Retype, word for word, every line from the one holding "the algorithm -/" through the one holding "es (tp e b).1" in the entries below, both included, and only those lines.

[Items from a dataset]
========================

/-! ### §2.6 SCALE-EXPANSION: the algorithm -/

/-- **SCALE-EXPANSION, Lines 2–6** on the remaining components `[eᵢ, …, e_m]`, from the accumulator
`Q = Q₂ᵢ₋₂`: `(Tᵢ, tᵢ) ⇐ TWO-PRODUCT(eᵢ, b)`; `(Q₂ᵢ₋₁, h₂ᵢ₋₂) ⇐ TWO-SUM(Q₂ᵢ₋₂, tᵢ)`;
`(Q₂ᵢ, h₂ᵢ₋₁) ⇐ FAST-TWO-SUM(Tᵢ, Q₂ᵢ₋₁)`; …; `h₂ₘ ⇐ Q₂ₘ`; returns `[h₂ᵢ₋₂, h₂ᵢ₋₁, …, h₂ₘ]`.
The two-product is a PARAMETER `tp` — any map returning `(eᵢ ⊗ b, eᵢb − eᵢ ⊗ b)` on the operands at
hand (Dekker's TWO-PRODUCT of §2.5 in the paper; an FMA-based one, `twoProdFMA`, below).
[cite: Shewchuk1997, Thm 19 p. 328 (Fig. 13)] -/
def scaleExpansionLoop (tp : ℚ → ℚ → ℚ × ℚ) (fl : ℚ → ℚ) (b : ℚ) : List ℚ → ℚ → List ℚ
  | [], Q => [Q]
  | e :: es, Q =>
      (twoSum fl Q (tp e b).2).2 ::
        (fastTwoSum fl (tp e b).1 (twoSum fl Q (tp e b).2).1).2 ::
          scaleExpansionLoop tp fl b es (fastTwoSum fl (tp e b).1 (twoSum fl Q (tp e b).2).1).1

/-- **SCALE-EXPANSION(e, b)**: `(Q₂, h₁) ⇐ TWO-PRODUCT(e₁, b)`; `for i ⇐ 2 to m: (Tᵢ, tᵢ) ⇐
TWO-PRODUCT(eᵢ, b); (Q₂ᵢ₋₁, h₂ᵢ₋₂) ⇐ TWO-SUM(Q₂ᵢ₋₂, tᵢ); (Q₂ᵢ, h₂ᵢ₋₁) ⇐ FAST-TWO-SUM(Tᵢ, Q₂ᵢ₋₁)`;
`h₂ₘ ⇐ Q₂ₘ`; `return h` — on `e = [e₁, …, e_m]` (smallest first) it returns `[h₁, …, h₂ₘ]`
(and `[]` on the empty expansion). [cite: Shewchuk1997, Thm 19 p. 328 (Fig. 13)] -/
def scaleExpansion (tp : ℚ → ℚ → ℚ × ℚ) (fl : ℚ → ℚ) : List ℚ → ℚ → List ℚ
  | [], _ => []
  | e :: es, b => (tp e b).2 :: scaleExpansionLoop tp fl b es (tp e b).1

========================

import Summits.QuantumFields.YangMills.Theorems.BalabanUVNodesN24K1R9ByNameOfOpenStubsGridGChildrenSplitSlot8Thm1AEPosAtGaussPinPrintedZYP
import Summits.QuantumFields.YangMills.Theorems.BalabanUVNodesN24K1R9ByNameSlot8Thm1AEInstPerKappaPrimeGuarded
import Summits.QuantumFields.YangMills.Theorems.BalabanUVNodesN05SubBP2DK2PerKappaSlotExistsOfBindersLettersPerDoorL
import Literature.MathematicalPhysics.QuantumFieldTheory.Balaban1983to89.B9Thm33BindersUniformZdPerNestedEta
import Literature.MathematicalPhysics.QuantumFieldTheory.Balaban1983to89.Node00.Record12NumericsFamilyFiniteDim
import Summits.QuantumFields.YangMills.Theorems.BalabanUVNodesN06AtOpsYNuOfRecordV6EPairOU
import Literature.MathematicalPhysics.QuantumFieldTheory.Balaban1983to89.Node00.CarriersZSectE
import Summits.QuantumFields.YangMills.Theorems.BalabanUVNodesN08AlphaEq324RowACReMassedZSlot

========================

> Task result:
/-! ### §2.6 SCALE-EXPANSION: the algorithm -/

/-- **SCALE-EXPANSION, Lines 2–6** on the remaining components `[eᵢ, …, e_m]`, from the accumulator
`Q = Q₂ᵢ₋₂`: `(Tᵢ, tᵢ) ⇐ TWO-PRODUCT(eᵢ, b)`; `(Q₂ᵢ₋₁, h₂ᵢ₋₂) ⇐ TWO-SUM(Q₂ᵢ₋₂, tᵢ)`;
`(Q₂ᵢ, h₂ᵢ₋₁) ⇐ FAST-TWO-SUM(Tᵢ, Q₂ᵢ₋₁)`; …; `h₂ₘ ⇐ Q₂ₘ`; returns `[h₂ᵢ₋₂, h₂ᵢ₋₁, …, h₂ₘ]`.
The two-product is a PARAMETER `tp` — any map returning `(eᵢ ⊗ b, eᵢb − eᵢ ⊗ b)` on the operands at
hand (Dekker's TWO-PRODUCT of §2.5 in the paper; an FMA-based one, `twoProdFMA`, below).
[cite: Shewchuk1997, Thm 19 p. 328 (Fig. 13)] -/
def scaleExpansionLoop (tp : ℚ → ℚ → ℚ × ℚ) (fl : ℚ → ℚ) (b : ℚ) : List ℚ → ℚ → List ℚ
  | [], Q => [Q]
  | e :: es, Q =>
      (twoSum fl Q (tp e b).2).2 ::
        (fastTwoSum fl (tp e b).1 (twoSum fl Q (tp e b).2).1).2 ::
          scaleExpansionLoop tp fl b es (fastTwoSum fl (tp e b).1 (twoSum fl Q (tp e b).2).1).1

/-- **SCALE-EXPANSION(e, b)**: `(Q₂, h₁) ⇐ TWO-PRODUCT(e₁, b)`; `for i ⇐ 2 to m: (Tᵢ, tᵢ) ⇐
TWO-PRODUCT(eᵢ, b); (Q₂ᵢ₋₁, h₂ᵢ₋₂) ⇐ TWO-SUM(Q₂ᵢ₋₂, tᵢ); (Q₂ᵢ, h₂ᵢ₋₁) ⇐ FAST-TWO-SUM(Tᵢ, Q₂ᵢ₋₁)`;
`h₂ₘ ⇐ Q₂ₘ`; `return h` — on `e = [e₁, …, e_m]` (smallest first) it returns `[h₁, …, h₂ₘ]`
(and `[]` on the empty expansion). [cite: Shewchuk1997, Thm 19 p. 328 (Fig. 13)] -/
def scaleExpansion (tp : ℚ → ℚ → ℚ × ℚ) (fl : ℚ → ℚ) : List ℚ → ℚ → List ℚ
  | [], _ => []
  | e :: es, b => (tp e b).2 :: scaleExpansionLoop tp fl b es (tp e b).1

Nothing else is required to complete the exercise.